Several brands have taken that exact step and had to be bailed out during the most recent depression. They aren't knocking down the barn door now that the economy has rebounded somewhat, either. Companies like Volkswagen that arrogantly cut off factory support at exactly the German required 7-year support limit are almost gone from the US market (fallen from 30%+ of the market in the mid-80's to less than 2% and falling today). A throwaway product (one with a 10-15 year expected lifetime) would be expected to be well inside of discretionary income levels for the average middle class family. Which is why companies like VW, Chrystler, and GM do not rank higher in consumer quality surveys than the Chinese and Korean cars that are at that price point.

Companies that ignore customer service expectations will, eventually, earn a reputation for poor quality, lousy service, and their products will become worthless in the used market costing new sales and consumer confidence. Children who have yet to consider long range consequennces to their actions do not belong in decision-making positions, but in most US corporatiosn they are exactly the characters who rise to the top. There is a long distance between making cars with similar components, so that those parts remain available over a reasonable period, and buying off-the-shelf parts from NAPA. However, I doubt that many American corporate clones will figure that out before they need, again, to be saved from their own incompetence by the American taxpayers. Next time, I would recommend that the government clean house a lot further down the corporate ladder than just the CEO. The rot goes a lot further than one or two layers from the top. Mercedes figured that out when they foolishly assumed there was some talent in Chrystler's management in one of the dumbest corporate purchases in history.

John Waron
User Rank
Iron
Re: Ford Contour
John Waron   7/10/2014 9:13:45 AM
NO RATINGS
The Ford Contour DEFINTELY belongs in the "Made By Monkeys" category. While I've had other cars with a few issues, the 1995 Contour my wife and I owned takes the prize for biggest piece of junk ever. So much went wrong with it it's hard to know where to start.

 

4 or 5 mass airflow sensors (~$500 each)

the entire stainless exhaust system. It's a one piece assembly. Because of a crack in a flexible section at the midpoint. Hidden below some braided steel. (~$1,000)

Both coil springs at the front suspension. They simply cracked into 2 pieces.

All of the plastic window cranks broke off. This car didn't have power windows. Probably a good thing.

The A/C was broken most of the time. We chose to not fix it 'cause it was very expensive to do so and would probably break soon after anyway.

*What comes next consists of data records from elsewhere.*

/-! ## §2 ★ The β-power bookkeeping of the slow coefficients -/

set_option maxHeartbeats 800000 in
-- a `ring` identity on the ~1 kB coefficient polynomial plus nine monomial bounds.
/-- ★ **The `‖φ‖²`-coefficients carry a factor `w = β^{-2/3}`**: nine monomials. [folklore] -/
theorem slow_coeff_bound_phi {KN AL QG ℓ CB β m dO c₂ w ccb cm D2 : ℝ} (hβ : 1 ≤ β) (hℓ : 0 ≤ ℓ) (hCB0 : 0 ≤ CB) (hCB : CB ≤ ccb * w * ℓ) (hccb : 0 ≤ ccb)
    (hm : m ^ 2 ≤ cm * w) (hcm : 0 ≤ cm) (hdO : dO ^ 2 ≤ D2) (hD2 : 0 ≤ D2) (hw0 : 0 < w) (hw1 : w ≤ 1) (hβw : β⁻¹ ≤ w) (hc₂ : c₂ ^ 2 ≤ 4 * KN ^ 2 * β ^ 3) :
    (2 * ((14 * (QG) ^ 2 * dO ^ 2 + 8 * (QG) ^ 2 * m ^ 2) * ℓ + 4 * (QG) ^ 2 * (CB)) * m ^ 2 * ℓ + ((14 * (QG) ^ 2 * dO ^ 2 + 8 * (QG) ^ 2 * m ^ 2) * ℓ + 4 * (QG) ^ 2 * (CB)) * (CB)) + (((3 * (KN) ^ 2 * β + 8 * ((KN) ^ 2 * β ^ 2 * (AL) ^ 2) * m ^ 2) * ℓ + 4 * ((KN) ^ 2 * β ^ 2 * (AL) ^ 2) * (CB) + 2 * (20 * ((KN) ^ 2 * β ^ 2 * (AL) ^ 2) * ℓ) * m ^ 2) * ℓ + (20 * ((KN) ^ 2 * β ^ 2 * (AL) ^ 2) * ℓ) * (CB)) * (β ^ 2)⁻¹ + (54 * c₂ ^ 2 * ℓ * ℓ) * (β ^ 4)⁻¹ +
        2 * ((((KN) ^ 2 * β + 4 * ((KN) ^ 2 * β ^ 2 * (AL) ^ 2) * m ^ 2) * ℓ + 2 * ((KN) ^ 2 * β ^ 2 * (AL) ^ 2) * (CB) + 16 * ((KN) ^ 2 * β ^ 2 * (AL) ^ 2) * ℓ * m ^ 2) * ℓ + 8 * ((KN) ^ 2 * β ^ 2 * (AL) ^ 2) * ℓ * (CB)) * (β ^ 2)⁻¹ + 2 * (18 * c₂ ^ 2 * ℓ * ℓ) * (β ^ 4)⁻¹ ≤
      (44 * AL ^ 2 * KN ^ 2 * ccb + 88 * AL ^ 2 * KN ^ 2 * cm + 14 * QG ^ 2 * D2 * ccb + 16 * QG ^ 2 * ccb * cm + 4 * QG ^ 2 * ccb ^ 2 + 5 * KN ^ 2 +
          28 * QG ^ 2 * D2 * cm + 16 * QG ^ 2 * cm ^ 2 + 360 * KN ^ 2) * ℓ ^ 2 * w := by
  have hβ0 : 0 < β := by linarith
  have hg2 : β ^ 2 * (β ^ 2)⁻¹ = 1 := mul_inv_cancel₀ (by positivity)
  have hg4 : β ^ 3 * (β ^ 4)⁻¹ = β⁻¹ := by field_simp
  have hg1 : β * (β ^ 2)⁻¹ = β⁻¹ := by field_simp
  have hm0 : 0 ≤ m ^ 2 := sq_nonneg _
  have hdO0 : 0 ≤ dO ^ 2 := sq_nonneg _
  have hw2 : w ^ 2 ≤ w := by nlinarith
  have hAK : 0 ≤ AL ^ 2 * KN ^ 2 := by positivity
  have hQ : 0 ≤ QG ^ 2 := sq_nonneg _
  have hℓ2 : 0 ≤ ℓ ^ 2 := sq_nonneg _
  -- squared substitutes
  have hcm2 : (m ^ 2) ^ 2 ≤ cm ^ 2 * w := by
    have h1 : (m ^ 2) ^ 2 ≤ (cm * w) ^ 2 := pow_le_pow_left₀ hm0 hm 2
    have h2 : (cm * w) ^ 2 = cm ^ 2 * w ^ 2 := by ring
    have h3 : cm ^ 2 * w ^ 2 ≤ cm ^ 2 * w := mul_le_mul_of_nonneg_left hw2 (sq_nonneg _)
    linarith
  have hCB2 : CB ^ 2 ≤ ccb ^ 2 * w * ℓ ^ 2 := by
    have h1 : CB ^ 2 ≤ (ccb * w * ℓ) ^ 2 := pow_le_pow_left₀ hCB0 hCB 2
    have h2 : (ccb * w * ℓ) ^ 2 = ccb ^ 2 * ℓ ^ 2 * w ^ 2 := by ring
    have h3 : ccb ^ 2 * ℓ ^ 2 * w ^ 2 ≤ ccb ^ 2 * ℓ ^ 2 * w := mul_le_mul_of_nonneg_left hw2 (by positivity)
    linarith
  have hCBℓ : CB * ℓ ≤ ccb * w * ℓ ^ 2 := by
    have := mul_le_mul_of_nonneg_right hCB hℓ; linarith [show ccb * w * ℓ * ℓ = ccb * w * ℓ ^ 2 by ring]
  have hmw : m ^ 2 * w ≤ cm * w := by
    have h1 : m ^ 2 * w ≤ cm * w * w := mul_le_mul_of_nonneg_right hm hw0.le
    have h2 : cm * w * w ≤ cm * w := by nlinarith [mul_nonneg hcm (sub_nonneg.2 hw2)]
    linarith
  -- the nine monomials
  have t1 : 44 * AL ^ 2 * KN ^ 2 * CB * ℓ * (β ^ 2 * (β ^ 2)⁻¹) ≤ 44 * AL ^ 2 * KN ^ 2 * ccb * ℓ ^ 2 * w := by
    rw [hg2, mul_one]
    have := mul_le_mul_of_nonneg_left hCBℓ (by positivity : (0 : ℝ) ≤ 44 * AL ^ 2 * KN ^ 2)
    linarith [show 44 * AL ^ 2 * KN ^ 2 * CB * ℓ = 44 * AL ^ 2 * KN ^ 2 * (CB * ℓ) by ring,
      show 44 * AL ^ 2 * KN ^ 2 * (ccb * w * ℓ ^ 2) = 44 * AL ^ 2 * KN ^ 2 * ccb * ℓ ^ 2 * w by ring]
  have t2 : 88 * AL ^ 2 * KN ^ 2 * ℓ ^ 2 * m ^ 2 * (β ^ 2 * (β ^ 2)⁻¹) ≤ 88 * AL ^ 2 * KN ^ 2 * cm * ℓ ^ 2 * w := by
    rw [hg2, mul_one]
    have := mul_le_mul_of_nonneg_left hm (by positivity : (0 : ℝ) ≤ 88 * AL ^ 2 * KN ^ 2 * ℓ ^ 2)
    linarith [show 88 * AL ^ 2 * KN ^ 2 * ℓ ^ 2 * (cm * w) = 88 * AL ^ 2 * KN ^ 2 * cm * ℓ ^ 2 * w by ring]
  have t3 : 14 * CB * ℓ * QG ^ 2 * dO ^ 2 ≤ 14 * QG ^ 2 * D2 * ccb * ℓ ^ 2 * w := by
    have h1 : CB * ℓ * dO ^ 2 ≤ ccb * w * ℓ ^ 2 * D2 := mul_le_mul hCBℓ hdO hdO0 (by positivity)
    have := mul_le_mul_of_nonneg_left h1 (by positivity : (0 : ℝ) ≤ 14 * QG ^ 2)
    linarith [show 14 * CB * ℓ * QG ^ 2 * dO ^ 2 = 14 * QG ^ 2 * (CB * ℓ * dO ^ 2) by ring,
      show 14 * QG ^ 2 * (ccb * w * ℓ ^ 2 * D2) = 14 * QG ^ 2 * D2 * ccb * ℓ ^ 2 * w by ring]
  have t4 : 16 * CB * ℓ * QG ^ 2 * m ^ 2 ≤ 16 * QG ^ 2 * ccb * cm * ℓ ^ 2 * w := by
    have h1 : CB * ℓ * m ^ 2 ≤ ccb * w * ℓ ^ 2 * m ^ 2 := mul_le_mul_of_nonneg_right hCBℓ hm0
    have h2 : ccb * w * ℓ ^ 2 * m ^ 2 ≤ ccb * ℓ ^ 2 * (cm * w) := by
      have := mul_le_mul_of_nonneg_left hmw (by positivity : (0 : ℝ) ≤ ccb * ℓ ^ 2)
      linarith [show ccb * w * ℓ ^ 2 * m ^ 2 = ccb * ℓ ^ 2 * (m ^ 2 * w) by ring]
    have := mul_le_mul_of_nonneg_left (h1.trans h2) (by positivity : (0 : ℝ) ≤ 16 * QG ^ 2)
    linarith [show 16 * CB * ℓ * QG ^ 2 * m ^ 2 = 16 * QG ^ 2 * (CB * ℓ * m ^ 2) by ring,
      show 16 * QG ^ 2 * (ccb * ℓ ^ 2 * (cm * w)) = 16 * QG ^ 2 * ccb * cm * ℓ ^ 2 * w by ring]
  have t5 : 4 * CB ^ 2 * QG ^ 2 ≤ 4 * QG ^ 2 * ccb ^ 2 * ℓ ^ 2 * w := by
    have := mul_le_mul_of_nonneg_left hCB2 (by positivity : (0 : ℝ) ≤ 4 * QG ^ 2)
    linarith [show 4 * CB ^ 2 * QG ^ 2 = 4 * QG ^ 2 * CB ^ 2 by ring, show 4 * QG ^ 2 * (ccb ^ 2 * w * ℓ ^ 2) = 4 * QG ^ 2 * ccb ^ 2 * ℓ ^ 2 * w by ring]
  have t6 : 5 * KN ^ 2 * ℓ ^ 2 * (β * (β ^ 2)⁻¹) ≤ 5 * KN ^ 2 * ℓ ^ 2 * w := by
    rw [hg1]; exact mul_le_mul_of_nonneg_left hβw (by positivity)
  have t7 : 28 * ℓ ^ 2 * QG ^ 2 * dO ^ 2 * m ^ 2 ≤ 28 * QG ^ 2 * D2 * cm * ℓ ^ 2 * w := by
    have h1 : dO ^ 2 * m ^ 2 ≤ D2 * (cm * w) := mul_le_mul hdO hm hm0 hD2
    have := mul_le_mul_of_nonneg_left h1 (by positivity : (0 : ℝ) ≤ 28 * ℓ ^ 2 * QG ^ 2)
    linarith [show 28 * ℓ ^ 2 * QG ^ 2 * dO ^ 2 * m ^ 2 = 28 * ℓ ^ 2 * QG ^ 2 * (dO ^ 2 * m ^ 2) by ring,
      show 28 * ℓ ^ 2 * QG ^ 2 * (D2 * (cm * w)) = 28 * QG ^ 2 * D2 * cm * ℓ ^ 2 * w by ring]
  have t8 : 16 * ℓ ^ 2 * QG ^ 2 * (m ^ 2) ^ 2 ≤ 16 * QG ^ 2 * cm ^ 2 * ℓ ^ 2 * w := by
    have := mul_le_mul_of_nonneg_left hcm2 (by positivity : (0 : ℝ) ≤ 16 * ℓ ^ 2 * QG ^ 2)
    linarith [show 16 * ℓ ^ 2 * QG ^ 2 * (cm ^ 2 * w) = 16 * QG ^ 2 * cm ^ 2 * ℓ ^ 2 * w by ring]
  have t9 : 90 * ℓ ^ 2 * c₂ ^ 2 * (β ^ 4)⁻¹ ≤ 360 * KN ^ 2 * ℓ ^ 2 * w := by
    have h1 : c₂ ^ 2 * (β ^ 4)⁻¹ ≤ 4 * KN ^ 2 * β ^ 3 * (β ^ 4)⁻¹ := mul_le_mul_of_nonneg_right hc₂ (by positivity)
    rw [mul_assoc (4 * KN ^ 2), hg4] at h1
    have h2 : c₂ ^ 2 * (β ^ 4)⁻¹ ≤ 4 * KN ^ 2 * w := h1.trans (mul_le_mul_of_nonneg_left hβw (by positivity))
    have := mul_le_mul_of_nonneg_left h2 (by positivity : (0 : ℝ) ≤ 90 * ℓ ^ 2)
    linarith [show 90 * ℓ ^ 2 * c₂ ^ 2 * (β ^ 4)⁻¹ = 90 * ℓ ^ 2 * (c₂ ^ 2 * (β ^ 4)⁻¹) by ring,
      show 90 * ℓ ^ 2 * (4 * KN ^ 2 * w) = 360 * KN ^ 2 * ℓ ^ 2 * w by ring]
  have e : (2 * ((14 * (QG) ^ 2 * dO ^ 2 + 8 * (QG) ^ 2 * m ^ 2) * ℓ + 4 * (QG) ^ 2 * (CB)) * m ^ 2 * ℓ + ((14 * (QG) ^ 2 * dO ^ 2 + 8 * (QG) ^ 2 * m ^ 2) * ℓ + 4 * (QG) ^ 2 * (CB)) * (CB)) + (((3 * (KN) ^ 2 * β + 8 * ((KN) ^ 2 * β ^ 2 * (AL) ^ 2) * m ^ 2) * ℓ + 4 * ((KN) ^ 2 * β ^ 2 * (AL) ^ 2) * (CB) + 2 * (20 * ((KN) ^ 2 * β ^ 2 * (AL) ^ 2) * ℓ) * m ^ 2) * ℓ + (20 * ((KN) ^ 2 * β ^ 2 * (AL) ^ 2) * ℓ) * (CB)) * (β ^ 2)⁻¹ + (54 * c₂ ^ 2 * ℓ * ℓ) * (β ^ 4)⁻¹ +
        2 * ((((KN) ^ 2 * β + 4 * ((KN) ^ 2 * β ^ 2 * (AL) ^ 2) * m ^ 2) * ℓ + 2 * ((KN) ^ 2 * β ^ 2 * (AL) ^ 2) * (CB) + 16 * ((KN) ^ 2 * β ^ 2 * (AL) ^ 2) * ℓ * m ^ 2) * ℓ + 8 * ((KN) ^ 2 * β ^ 2 * (AL) ^ 2) * ℓ * (CB)) * (β ^ 2)⁻¹ + 2 * (18 * c₂ ^ 2 * ℓ * ℓ) * (β ^ 4)⁻¹ =
      44 * AL ^ 2 * KN ^ 2 * CB * ℓ * (β ^ 2 * (β ^ 2)⁻¹) + 88 * AL ^ 2 * KN ^ 2 * ℓ ^ 2 * m ^ 2 * (β ^ 2 * (β ^ 2)⁻¹) + 14 * CB * ℓ * QG ^ 2 * dO ^ 2 +
        16 * CB * ℓ * QG ^ 2 * m ^ 2 + 4 * CB ^ 2 * QG ^ 2 + 5 * KN ^ 2 * ℓ ^ 2 * (β * (β ^ 2)⁻¹) + 28 * ℓ ^ 2 * QG ^ 2 * dO ^ 2 * m ^ 2 +
        16 * ℓ ^ 2 * QG ^ 2 * (m ^ 2) ^ 2 + 90 * ℓ ^ 2 * c₂ ^ 2 * (β ^ 4)⁻¹ := by ring
  rw [e]
  linarith [t1, t2, t3, t4, t5, t6, t7, t8, t9]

There was a point where I had to change the license plates on it. Ordinarily this is a 5 minute task. Not on this car. On this car someone thought it a good idea to use ordinary zinc plated #8 round head machine screws that threaded into brass inserts that were molded into a largish plastic insert in the trunk lid. By the time the state sent brand new plates for the car those screws had rusted tight to the inserts. I took it to the dealer hoping that they had some special knowlege for releasing those screws. No, they didn't. The service writer said that I'd have to buy a new plastic insert for the trunk. They'd paint it to match. $300. Well, my reply, in front of other customers was "Allow me to paraphrase you. "It will cost $300 to change the license plates." How silly does that sound to you? Can you hear yourself speak?" I asked if he could get one of their techs to simply drill the screws out and replace them with some stainless screws and nuts. Oh, no, they don't do *that* kind of work there. I said "you mean work that gets the car fixed." I took the car back home and drilled the screws out myself.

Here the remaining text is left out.